Tanah itu ternyata tanah negara. Yang dimintakan izin ke bupati Indragiri Hulu untuk dialihkan ke perusahaannya: ditanami sawit. Izin itu bisa didapat. Ada juga yang statusnya tanah hutan. Dimintakan izin ke gubernur Riau untuk diubah menjadi tanah perkebunan. Juga mendapat izin. 

Hanya saja, belakangan, Apeng ketahuan menyogok. Bupati dan gubernur itu ditangkap. Diadili. Dijatuhi hukuman penjara –yang Anda sudah tahu: ringan sekali.

Maka Apeng pun terseret. Dijadikan tersangka. Mau ditangkap. Tidak ditemukan. Lalu dinyatakan buron.

Dan kini Apeng pulang. Menyerahkan diri. Mungkin karena Apeng sudah menemukan pengacara yang cocok: Dr Juniver Girsang SH. Girsanglah yang akan mendampingi Apeng di pemeriksaan di Kejaksaan Agung.

Dengan demikian Apeng bisa melakukan klarifikasi: benarkah ia korupsi sebesar Rp 78 triliun. Ini sudah saya bahas di Disway pekan lalu (Disway 6 Agustus 2022).

Juniver Girsang juga orang dari Sumut. Keluarga Girsang ini sering dijadikan contoh sebagai ''sukses seorang ibu miskin dari kampung Sidikalang''.

Mama Girsang sudah janda di usia 42 tahun. Tapi Sang Ibu sangat gigih menyekolahkan anak-anaknyi. Tiga putranyi berhasil menjadi doktor –salah satunya Juniver Girsang. Yang satu lagi, Dr Yunimar Girsang, jadi anggota DPR dari PDI-Perjuangan. Dua lagi berijazah S-2. Orang Sidikalang sangat mempahlawankan Ibunda Girsang.

Bahwa Apeng sudah/akan pulang diketahui dari surat yang dikirim ke Jaksa Agung. Girsang yang  mengumumkan surat Apeng itu ke media. Kemarin lusa.

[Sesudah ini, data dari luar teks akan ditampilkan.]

import Summits.Ventures.HSemireg.WedgeHankelRecurrenceModule
import Summits.Ventures.HSemireg.WedgeHankelSpikes

/-!
# Venture HSemireg — THE MODULI OF MINIMAL RECURRENCES: for `2r ≤ N + 1`, **every non-zero polynomial `p₀` of degree `≤ r` is the minimal recurrence of a class `q` with middle rank
# `R(q) = r`** (`Rec_r(q) = K · p₀`), so the minimal-recurrence lines of the rank-`r` classes are EXACTLY the lines of `K[X]_{≤ r}` — the projective space of binary `r`-forms =
# effective divisors of degree `r` on `P¹`, split or not; the witness is the CHARACTERISTIC SEQUENCE `charSeq m` (`q_j = [X^{d−1}](X^j mod m)`) of the monic part `m`, plus a spike
# `δ_{N+1−e}` carrying the node at infinity to order `e − 1` (`r = d + e`)

HONEST FRAMING. Part of the Lean index of the computation cell `pub-hsemireg` (seat p10 gen 26, Sunday typer «UNIFORM-IN-n»).
LINEAR ALGEBRA OF HANKEL (catalecticant) MATRICES and of polynomials over a field ONLY (`Polynomial.modByMonic`): no variety, no cohomology theory, no sheaf, no Ext group and no
semiregularity map is constructed here; nothing here says that HC / HC_CM / HC_AV holds; no Literature fact is declared or used.  Custodian versions as in `WedgeHankelSiegelIdeal` (1/3); the
dictionary (`charSeq m` = the impulse response of the recurrence `m` = the moments of the functional `a ↦ [x^{d−1}] a` on `K[X]/(m)`; `δ_c` = the class `Θ^c/c!`; a line `K · p₀ ⊆ K[X]_{≤r}` =
an effective divisor of degree `r` on `P¹`, `∞` with multiplicity `r − deg p₀`) is QUOTED, never asserted.

WHAT IS IN THE TREE / KEYED.  N18 (`WedgeHankelRecurrenceModule`, № 173): `hkFun`, `recSpace`, `mem_recSpace_iff`, `hkFun_monomial`, `hkFun_add_seq`, `recSpace_inf_le_recSpace_add`,
`finrank_recSpace_add_rank`, `finrank_recSpace_self`, `exists_recSpace_self_eq_span`, `natDegree_le_of_mem_recSpace`, `finiteDimensional_recSpace`; N15 `rank_hankel1_eq_min` (the trapezoid
law); `WedgeHankelSpikes.spikeSeq`.  Mathlib: `Polynomial.modByMonic` (`add_modByMonic`, `smul_modByMonic`, `mul_modByMonic`, `modByMonic_eq_zero_iff_dvd`, `modByMonic_eq_self_iff`,
`natDegree_modByMonic_lt`, `modByMonic_one`), `coeff_X_pow_mul'`, `monic_mul_leadingCoeff_inv`, `Submodule.span_singleton_smul_eq`.
THIS FILE (namespace `Summit.Ventures.HSemireg.Wedge.HankelOuter` continued; CHAINED on N18; 1 definition `charSeq`):
* §491 `charSeq m j := [X^{d−1}] (X^j mod m)`; **`hkFun_charSeq`** (`⟪p, charSeq m⟫_s = [X^{d−1}]((X^s p) mod m)`), `mem_recSpace_charSeq_of_dvd` (multiples of `m` are recurrences, every
  window), **`eq_zero_of_forall_coeff_X_pow_mul_modByMonic`** (the functional is NON-DEGENERATE on residues: back-substitution along the anti-diagonal), **`mem_recSpace_charSeq_iff`**
  (`k + d ≤ N + 1`: `p ∈ Rec_k(charSeq m) ↔ deg p ≤ k ∧ m ∣ p`).
* §492 `recSpace_charSeq_eq_bot` (`k < d`), **`recSpace_charSeq_self_eq_span`** (`2d ≤ N + 1`: `Rec_d(charSeq m) = K · m`), `rank_hankel1_charSeq_of_lt` (`= k + 1`), `rank_hankel1_charSeq_self`
  (`= d`), **`rank_hankel1_half_charSeq`** (`R(charSeq m) = d`).
* §493 `hkFun_spikeSeq_of_le` / `_of_lt` (`⟪p, δ_c⟫_s = p_{c−s}`), and for `1 ≤ e`, `2(d + e) ≤ N + 1`: `mem_recSpace_charSeq_add_spike` (`m ∈ Rec_{d+e}(charSeq m + δ_{N+1−e})`),
  **`recSpace_charSeq_add_spike_eq_bot`** (no recurrence of window `d + e`: far from the top the spike is invisible so `m ∣ p`, then the spike equations kill the coefficients of `p` in
  `[d, N + 1 − e]`), **`rank_hankel1_half_charSeq_add_spike`** (`R = d + e`), **`recSpace_charSeq_add_spike_self_eq_span`** (`Rec_{d+e} = K · m`).
* §494 **`exists_rank_half_eq_and_recSpace_eq_span_of_monic`** (every monic `m`, every order `e` at infinity), **`exists_rank_half_eq_and_recSpace_eq_span`** (THE PERIOD MAP IS ONTO:
  every `p₀ ≠ 0`, `deg p₀ ≤ r`, `2r ≤ N + 1`, is the minimal recurrence of some `q` with `R(q) = r`), **`setOf_recSpace_self_eq`** (THE MODULI: `{Rec_r(q) : R(q) = r} = {K · p₀ : p₀ ≠ 0,
  deg p₀ ≤ r}`).
READING: N18 attached to every class of middle rank `r ≤ (N+1)/2` one line `K · m ⊆ K[X]_{≤ r}`; N19/N20 computed it for the secant / divisor classes (split divisors); this file shows
EVERY line occurs — over any field the minimal recurrences of the rank-`r` classes are parametrised by `P(K[X]_{≤r}) ≅ P^r = Sym^r(P¹)`, irreducible `m` included; with N21/N5 the
same `P^r` parametrises the degree-`k` kernels `Kr(univ, w_N(q), k)` of these classes throughout the window `r ≤ k ≤ N + 1 − r`.  Nothing Ext-side.  New names only.
-/

open Module Polynomial
open scoped Matrix Polynomial

namespace Summit.Ventures.HSemireg.Wedge.HankelOuter

open Summit.Ventures.HSemireg.Wedge Summit.Ventures.HSemireg.Wedge.Hankel Summit.Ventures.HSemireg.Wedge.HankelSpikes

variable (K : Type*) [Field K] {N : ℕ}

/-! ## §491. The characteristic sequence of a monic polynomial: `q_j = [X^{d−1}] (X^j mod m)` -/

/-- THE CHARACTERISTIC SEQUENCE of a monic `m` of degree `d`: `charSeq m j := [X^{d−1}] (X^j mod m)` — the impulse response of the recurrence `m` (quoted: the functional
`a ↦ [x^{d−1}] a` on `K[X]/(m)` applied to the powers of `x`). -/
noncomputable def charSeq (m : K[X]) : ℕ → K := fun j => (Polynomial.X ^ j %ₘ m).coeff (m.natDegree - 1)

/-- **`⟪p, charSeq m⟫_s = [X^{d−1}] ((X^s · p) mod m)`.** -/
theorem hkFun_charSeq (m : K[X]) (s : ℕ) (p : K[X]) :
    hkFun K (charSeq K m) s p = (Polynomial.X ^ s * p %ₘ m).coeff (m.natDegree - 1) := by
  induction p using Polynomial.induction_on' with
  | add p p' hp hp' => rw [map_add, hp, hp', mul_add, Polynomial.add_modByMonic, Polynomial.coeff_add]
  | monomial i c =>
    rw [hkFun_monomial, charSeq, Polynomial.X_pow_mul_monomial, ← Polynomial.C_mul_X_pow_eq_monomial, Polynomial.C_mul', Polynomial.smul_modByMonic,
      Polynomial.coeff_smul, smul_eq_mul]

/-- a multiple of `m` is a recurrence of `charSeq m` in every window holding it (`deg p ≤ k`; every `N`). -/
theorem mem_recSpace_charSeq_of_dvd {m : K[X]} (hm : m.Monic) {k : ℕ} {p : K[X]} (hp : p ∈ Polynomial.degreeLT K (k + 1)) (hdvd : m ∣ p) :
    p ∈ recSpace K N (charSeq K m) k := by
  rw [mem_recSpace_iff]
  refine ⟨hp, fun s _ => ?_⟩
  rw [hkFun_charSeq, (Polynomial.modByMonic_eq_zero_iff_dvd hm).mpr (dvd_mul_of_dvd_right hdvd _), Polynomial.coeff_zero]

/-- the functional is NON-DEGENERATE on residues: if `deg a < d` and `[X^{d−1}](X^s · a mod m) = 0` for all `s < d`, then `a = 0` (back-substitution along the anti-diagonal of the
impulse-response Hankel matrix). -/
theorem eq_zero_of_forall_coeff_X_pow_mul_modByMonic {m : K[X]} (hm : m.Monic) {a : K[X]} (ha : a.natDegree < m.natDegree)
    (h : ∀ s < m.natDegree, (Polynomial.X ^ s * a %ₘ m).coeff (m.natDegree - 1) = 0) : a = 0 := by
  -- `key n`: all coefficients of index `≥ d − n` vanish
  have key : ∀ n ≤ m.natDegree, ∀ j, m.natDegree - n ≤ j → a.coeff j = 0 := by
    intro n
    induction n with
    | zero =>
      intro _ j hj
      exact Polynomial.coeff_eq_zero_of_natDegree_lt (by omega)
    | succ n ih =>
      intro hn j hj
      rcases Nat.lt_or_ge (m.natDegree - (n + 1)) j with hlt | hle
      · exact ih (by omega) j (by omega)
      · -- `j = d − (n+1)`: the coefficients above `j` vanish, so `X^n · a` has degree `< d` and is its own residue
        have hna : a.natDegree ≤ j := (Polynomial.natDegree_le_iff_coeff_eq_zero).mpr fun i hi => ih (by omega) i (by omega)
        have hlt : (Polynomial.X ^ n * a).natDegree < m.natDegree := by
          have hmul := Polynomial.natDegree_mul_le (p := Polynomial.X ^ n) (q := a)
          rw [Polynomial.natDegree_X_pow] at hmul
          omega
        have hself : Polynomial.X ^ n * a %ₘ m = Polynomial.X ^ n * a := (Polynomial.modByMonic_eq_self_iff hm).mpr (Polynomial.degree_lt_degree hlt)
        have h1 := h n (by omega)
        rw [hself, Polynomial.coeff_X_pow_mul', if_pos (by omega), show m.natDegree - 1 - n = j by omega] at h1
        exact h1
  ext j
  rw [Polynomial.coeff_zero]
  exact key m.natDegree le_rfl j (by omega)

Dari surat itu terlihat bahwa selama ini Apeng tidak tahu kalau dirinya dicari kejaksaan agung. Kata surat itu: tahunya baru tanggal 8 Agustus lalu. Itu pun dari media. Bacalah sendiri surat itu:

 

Kepada Yth.

JAKSA AGUNG REPUBLIK INDONESIA Bpk.Prof.Dr.ST. Burhanuddin

Di Tempat

Dengan Hormat,

Saya mendapat informasi bahwa Kejaksaan Agung Republik Indonesia telah melakukan pemanggilan kepada diri saya selaku Tersangka melalui media pada hari Senin tanggal 8 Agustus 2022 untuk menghadap Kasubdit Tindak Pidana Korupsi dan Tindak Pidana Pencucian Uang pada Direktorat Penyidikan Jaksa Agung Muda Tindak Pidana Khusus hari Kamis tanggal 11 Agustus 2022 pukul 09.00 WIB.

Bahwa terkait dengan panggilan tersebut, saya mohon maaf yang sebesar-besar karena tidak bisa menghadirinya dikarenakan kondisi kesehatan saya saat ini yang belum memungkinkan, namun demikian saya berjanji dalam bulan Agustus 2022 ini, saya akan segera datang menghadap ke Kejaksaan dan siap mengikuti semua prosedur hukum yang ada.

Demikian dapat saya sampaikan, atas pengertiannya saya ucapkan terima kasih.

Hormat Saya,

SURYA DARMADI

Dari lembaran tersebut kita tidak tahu di mana surat itu ditulis. Di Singapura? Di Jakarta? Di Bangkok?

Yang jelas di situ disebutkan bahwa ia tidak tahu kalau harus menghadap tanggal 11 Agustus 2022. Ia masih sakit. Masih harus berobat. Ia menyatakan di bulan Agustus ini akan memenuhi panggilan itu. Ia akan kooperatif. Ia akan menjalani semua proses hukum yang harus dihadapi.

Belajangan, prestasi penegakan hukum terjadi beruntun. Peristiwa Duren Tiga terungkap. Buron Apeng pulang.